WHAT TO DO: Exactly the lines from the one containing "mem_union_left _ h" through the end of the data below are to be reproduced, and nothing besides them.

DATA EXCERPTS:
import Mathlib
import HarnessLib.Audit
import Summits.PneNP.PneNP.Theorems.PstarChordBridgeFundamental
import Summits.PneNP.PneNP.Theorems.PstarNorUnitCoverTools
import Summits.PneNP.PneNP.Theorems.PstarChordEndgameTools

/-!
# Two fundamental cycles differing through ONE AND variable: triangle or square (ROUND-25, O2 / E2 CASE T structure; prover-1 g18)

FRONTIER range-avoidance ladder, rung F-N3 (`stmt-PneNP-19007`), cell `pnp-ideate` (this seat's `HOME/pnp-ideate-prover-1/g18/E2-PLAN.md` §4 (T1));
restricted-model proof complexity — nothing here bears on `P` versus `NP`.

Pure XOR-multigraph combinatorics behind CASE T of the one-gate configuration.  `PstarGateCaseTLocal.caseT_fibre_dichotomy` (EQ branch) says that the
fundamental sets of the gated chord `e` and of any other chord `e'` differ only by edges THROUGH THE GATE PARTNER `u`:
`∀ j ∈ D e ∆ D e', u ∈ andPair j`.  Since `D e + e` and `D e' + e'` are everywhere even and the outputs through `u` form an XOR-MATCHING (simple
overlaps), the difference `M := D e ∆ D e'` is pinned down:

* `matching_of_through` — distinct outputs whose AND pairs contain `u` have disjoint XOR pairs;
* `parity_of_symmDiff` — for every XOR variable `w`: `[w ∈ xverts M] = [w ∈ xpair e] + [w ∈ xpair e']` in `𝔽₂` — a vertex of `M` is an endpoint of
  EXACTLY ONE of `e, e'`, every other vertex is an endpoint of both or of neither;
* `card_symmDiff_le_two` — hence `#M ≤ 2` (and `M ≠ ∅` unless `e = e'`, `PstarChordBridgeFundamental.eq_of_fundamental_eq`): `{e, e'} ∪ M` is a
  TRIANGLE through one `u`-edge or a SQUARE through two — so the chords of CASE T are confined to the `K₄` spanned by `e` and the (at most two)
  `u`-edges at its endpoints.
-/

set_option linter.dupNamespace false -- `Summit.PneNP.PneNP.…`: summit = sub-problem name (D-0017 single-conjunct layout)

open Finset Literature.Computability.Complexity
open scoped symmDiff
open Summit.PneNP.PneNP.Theorems.PstarSALevel (varSet SimpleOverlap)
open Summit.PneNP.PneNP.Theorems.PstarXCore (xpair xverts mem_xpair)
open Summit.PneNP.PneNP.Theorems.PstarCentreFree (vars_mem_varSet)
open Summit.PneNP.PneNP.Theorems.PstarChordBridgeTools (xpdeg)
open Summit.PneNP.PneNP.Theorems.PstarChordEndgameTools (not_two_shared)
open Summit.PneNP.PneNP.Theorems.PstarGraphQuadGapTwoForms (sum_symmDiff_zmod2)
open Summit.PneNP.PneNP.Theorems.PstarNorUnitCoverTools (even_xpdeg_iff)

namespace Summit.PneNP.PneNP.Theorems.PstarGateCaseTCycle

variable {n m : ℕ}

/-- The XOR-incidence indicator of output `j` at the variable `w`, in `𝔽₂`. -/
def xind (I : LocalMap 4 n m) (j : Fin m) (w : Fin n) : ZMod 2 :=
  (if I.vars j 0 = w then 1 else 0) + (if I.vars j 1 = w then 1 else 0)

/-- For a pure output the indicator is `[w ∈ xpair j]`. -/
theorem xind_eq (I : LocalMap 4 n m) (hI : I.IsPure xorAndPred) (j : Fin m) (w : Fin n) :
    xind I j w = if w ∈ xpair I j then 1 else 0 := by
  unfold xind
  have h01 : I.vars j 0 ≠ I.vars j 1 := fun h => absurd (hI.2 j h) (by decide)
  by_cases h0 : I.vars j 0 = w
  · have h1 : I.vars j 1 ≠ w := fun h => h01 (h0.trans h.symm)
    rw [if_pos h0, if_neg h1, add_zero, if_pos ((mem_xpair I).2 (Or.inl h0.symm))]
  · by_cases h1 : I.vars j 1 = w
    · rw [if_neg h0, if_pos h1, zero_add, if_pos ((mem_xpair I).2 (Or.inr h1.symm))]
    · rw [if_neg h0, if_neg h1, add_zero, if_neg]
      intro h
      rcases (mem_xpair I).1 h with h | h
      · exact h0 h.symm
      · exact h1 h.symm

/-- Evenness of all slot-degrees of `insert e D`, as an identity of indicators: `Σ_{j ∈ D} xind j w = xind e w`. -/
theorem sum_xind_of_even (I : LocalMap 4 n m) {D : Finset (Fin m)} {e : Fin m} (he : e ∉ D) (heven : ∀ w, Even (xpdeg I (insert e D) w))
    (w : Fin n) : ∑ j ∈ D, xind I j w = xind I e w := by
  have h := (even_xpdeg_iff I (insert e D) w).1 (heven w)
  rw [sum_insert he] at h
  unfold xind
  have e2 : ∀ a b : ZMod 2, a + b = 0 → b = a := by decide
  exact e2 _ _ h

/-- **Outputs through a common AND variable form an XOR-matching**: two distinct outputs whose AND pairs contain `u` have disjoint XOR pairs. -/
theorem matching_of_through (I : LocalMap 4 n m) (hI : I.IsPure xorAndPred) (hS : SimpleOverlap I) {j j' : Fin m} (hne : j ≠ j') {u : Fin n}
    (hj : I.vars j 2 = u ∨ I.vars j 3 = u) (hj' : I.vars j' 2 = u ∨ I.vars j' 3 = u) {w : Fin n} (hw : w ∈ xpair I j) : w ∉ xpair I j' := by
  intro hw'
  have hu : u ∈ varSet I j := by rcases hj with h | h <;> rw [← h] <;> exact vars_mem_varSet I j _
  have hu' : u ∈ varSet I j' := by rcases hj' with h | h <;> rw [← h] <;> exact vars_mem_varSet I j' _
  have hxs : ∀ {i : Fin m} {v : Fin n}, v ∈ xpair I i → v ∈ varSet I i := by
    intro i v hv
    rcases (mem_xpair I).1 hv with rfl | rfl
    · exact vars_mem_varSet I i 0
    · exact vars_mem_varSet I i 1
  -- `u ≠ w`: `u` is an AND slot of `j`, `w` an XOR slot
  have huw : u ≠ w := by
    intro huw
    rcases (mem_xpair I).1 hw with h0 | h1
    · rcases hj with h | h
      · exact absurd (hI.2 j (h.trans (huw.trans h0))) (by decide)
      · exact absurd (hI.2 j (h.trans (huw.trans h0))) (by decide)
    · rcases hj with h | h
      · exact absurd (hI.2 j (h.trans (huw.trans h1))) (by decide)
      · exact absurd (hI.2 j (h.trans (huw.trans h1))) (by decide)
  exact not_two_shared I hS hne huw hu hu' (hxs hw) (hxs hw')

/-- The indicator sum over an XOR-matching is the indicator of its vertex set. -/
theorem sum_xind_of_matching (I : LocalMap 4 n m) (hI : I.IsPure xorAndPred) (hS : SimpleOverlap I) {M : Finset (Fin m)} {u : Fin n}
    (hM : ∀ j ∈ M, I.vars j 2 = u ∨ I.vars j 3 = u) (w : Fin n) :
    ∑ j ∈ M, xind I j w = if w ∈ xverts I M then 1 else 0 := by
  classical
  simp only [xind_eq I hI]
  rw [sum_boole]
  by_cases hw : w ∈ xverts I M
  · rw [if_pos hw]
    obtain ⟨j, hj, hwj⟩ : ∃ j ∈ M, w ∈ xpair I j := by
      unfold PstarXCore.xverts at hw; exact mem_biUnion.1 hw
    have h1 : (M.filter fun i => w ∈ xpair I i) = {j} := by
      refine eq_singleton_iff_unique_mem.2 ⟨mem_filter.2 ⟨hj, hwj⟩, fun i hi => ?_⟩
      obtain ⟨hiM, hwi⟩ := mem_filter.1 hi
      by_contra hij
      exact matching_of_through I hI hS hij (hM i hiM) (hM j hj) hwi hwj
    rw [h1, card_singleton, Nat.cast_one]
  · rw [if_neg hw]
    have h0 : (M.filter fun i => w ∈ xpair I i) = ∅ := by
      refine filter_eq_empty_iff.2 fun i hi hwi => hw ?_
      unfold PstarXCore.xverts; exact mem_biUnion.2 ⟨i, hi, hwi⟩
    rw [h0, card_empty, Nat.cast_zero]

/-- **Parity of the difference.**  If `D + e` and `D' + e'` are everywhere even and every edge of `M = D ∆ D'` passes through `u`, then for every
variable `w`: `[w ∈ xverts M] = [w ∈ xpair e] + [w ∈ xpair e']` in `𝔽₂`. -/
theorem parity_of_symmDiff (I : LocalMap 4 n m) (hI : I.IsPure xorAndPred) (hS : SimpleOverlap I) {D D' : Finset (Fin m)} {e e' : Fin m}
    (he : e ∉ D) (he' : e' ∉ D') (heven : ∀ w, Even (xpdeg I (insert e D) w)) (heven' : ∀ w, Even (xpdeg I (insert e' D') w))
    {u : Fin n} (hM : ∀ j ∈ D ∆ D', I.vars j 2 = u ∨ I.vars j 3 = u) (w : Fin n) :
    (if w ∈ xverts I (D ∆ D') then (1 : ZMod 2) else 0) = (if w ∈ xpair I e then 1 else 0) + (if w ∈ xpair I e' then 1 else 0) := by
  rw [← sum_xind_of_matching I hI hS hM w, sum_symmDiff_zmod2, sum_xind_of_even I he heven w, sum_xind_of_even I he' heven' w,
    xind_eq I hI, xind_eq I hI]

/-- A vertex of the difference is an endpoint of exactly one of `e, e'`. -/
theorem mem_xpair_xor_of_mem_xverts (I : LocalMap 4 n m) (hI : I.IsPure xorAndPred) (hS : SimpleOverlap I) {D D' : Finset (Fin m)} {e e' : Fin m}
    (he : e ∉ D) (he' : e' ∉ D') (heven : ∀ w, Even (xpdeg I (insert e D) w)) (heven' : ∀ w, Even (xpdeg I (insert e' D') w))
    {u : Fin n} (hM : ∀ j ∈ D ∆ D', I.vars j 2 = u ∨ I.vars j 3 = u) {w : Fin n} (hw : w ∈ xverts I (D ∆ D')) :
    (w ∈ xpair I e ∧ w ∉ xpair I e') ∨ (w ∉ xpair I e ∧ w ∈ xpair I e') := by
  have h := parity_of_symmDiff I hI hS he he' heven heven' hM w
  rw [if_pos hw] at h
  by_cases h1 : w ∈ xpair I e <;> by_cases h2 : w ∈ xpair I e'
  · rw [if_pos h1, if_pos h2] at h; exact absurd h (by decide)
  · exact Or.inl ⟨h1, h2⟩
  · exact Or.inr ⟨h1, h2⟩
  · rw [if_neg h1, if_neg h2] at h; exact absurd h (by decide)

/-- A vertex off the difference is an endpoint of both of `e, e'` or of neither. -/
theorem mem_xpair_iff_of_not_mem_xverts (I : LocalMap 4 n m) (hI : I.IsPure xorAndPred) (hS : SimpleOverlap I) {D D' : Finset (Fin m)}
    {e e' : Fin m} (he : e ∉ D) (he' : e' ∉ D') (heven : ∀ w, Even (xpdeg I (insert e D) w)) (heven' : ∀ w, Even (xpdeg I (insert e' D') w))
    {u : Fin n} (hM : ∀ j ∈ D ∆ D', I.vars j 2 = u ∨ I.vars j 3 = u) {w : Fin n} (hw : w ∉ xverts I (D ∆ D')) :
    w ∈ xpair I e ↔ w ∈ xpair I e' := by
  have h := parity_of_symmDiff I hI hS he he' heven heven' hM w
  rw [if_neg hw] at h
  by_cases h1 : w ∈ xpair I e <;> by_cases h2 : w ∈ xpair I e'
  · exact ⟨fun _ => h2, fun _ => h1⟩
  · rw [if_pos h1, if_neg h2] at h; exact absurd h (by decide)
  · rw [if_neg h1, if_pos h2] at h; exact absurd h (by decide)
  · exact ⟨fun h => absurd h h1, fun h => absurd h h2⟩

/-- The vertex set of an XOR-matching has twice as many elements as the matching. -/
theorem card_xverts_of_matching (I : LocalMap 4 n m) (hI : I.IsPure xorAndPred) (hS : SimpleOverlap I) {M : Finset (Fin m)} {u : Fin n}
    (hM : ∀ j ∈ M, I.vars j 2 = u ∨ I.vars j 3 = u) : (xverts I M).card = 2 * M.card := by
  classical
  unfold PstarXCore.xverts
  rw [card_biUnion]
  · have h2 : ∀ j ∈ M, (xpair I j).card = 2 := fun j _ => by
      unfold PstarXCore.xpair
      exact card_pair fun h => absurd (hI.2 j h) (by decide)
    rw [sum_congr rfl h2, sum_const, smul_eq_mul, mul_comm]
  · intro j hj j' hj' hne
    exact disjoint_left.2 fun w hw hw' => matching_of_through I hI hS hne (hM j hj) (hM j' hj') hw hw'

/-- **The difference has at most two edges**: `{e, e'} ∪ (D ∆ D')` is a triangle or a square. -/
theorem card_symmDiff_le_two (I : LocalMap 4 n m) (hI : I.IsPure xorAndPred) (hS : SimpleOverlap I) {D D' : Finset (Fin m)} {e e' : Fin m}
    (he : e ∉ D) (he' : e' ∉ D') (heven : ∀ w, Even (xpdeg I (insert e D) w)) (heven' : ∀ w, Even (xpdeg I (insert e' D') w))
    {u : Fin n} (hM : ∀ j ∈ D ∆ D', I.vars j 2 = u ∨ I.vars j 3 = u) : (D ∆ D').card ≤ 2 := by
  classical
  -- the vertices of the difference lie in `xpair e ∪ xpair e'`
  have hsub : xverts I (D ∆ D') ⊆ xpair I e ∪ xpair I e' := by
    intro w hw
    rcases mem_xpair_xor_of_mem_xverts I hI hS he he' heven heven' hM hw with ⟨h, -⟩ | ⟨-, h⟩
    · exact mem_union_left _ h
    · exact mem_union_right _ h
  have h4 : (xpair I e ∪ xpair I e').card ≤ 4 := by
    refine (card_union_le _ _).trans ?_
    unfold PstarXCore.xpair
    exact Nat.add_le_add card_le_two card_le_two
  have h := card_xverts_of_matching I hI hS hM
  have := (card_le_card hsub).trans h4
  omega

end Summit.PneNP.PneNP.Theorems.PstarGateCaseTCycle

SOLUTION:
    · exact mem_union_left _ h
    · exact mem_union_right _ h
  have h4 : (xpair I e ∪ xpair I e').card ≤ 4 := by
    refine (card_union_le _ _).trans ?_
    unfold PstarXCore.xpair
    exact Nat.add_le_add card_le_two card_le_two
  have h := card_xverts_of_matching I hI hS hM
  have := (card_le_card hsub).trans h4
  omega

end Summit.PneNP.PneNP.Theorems.PstarGateCaseTCycle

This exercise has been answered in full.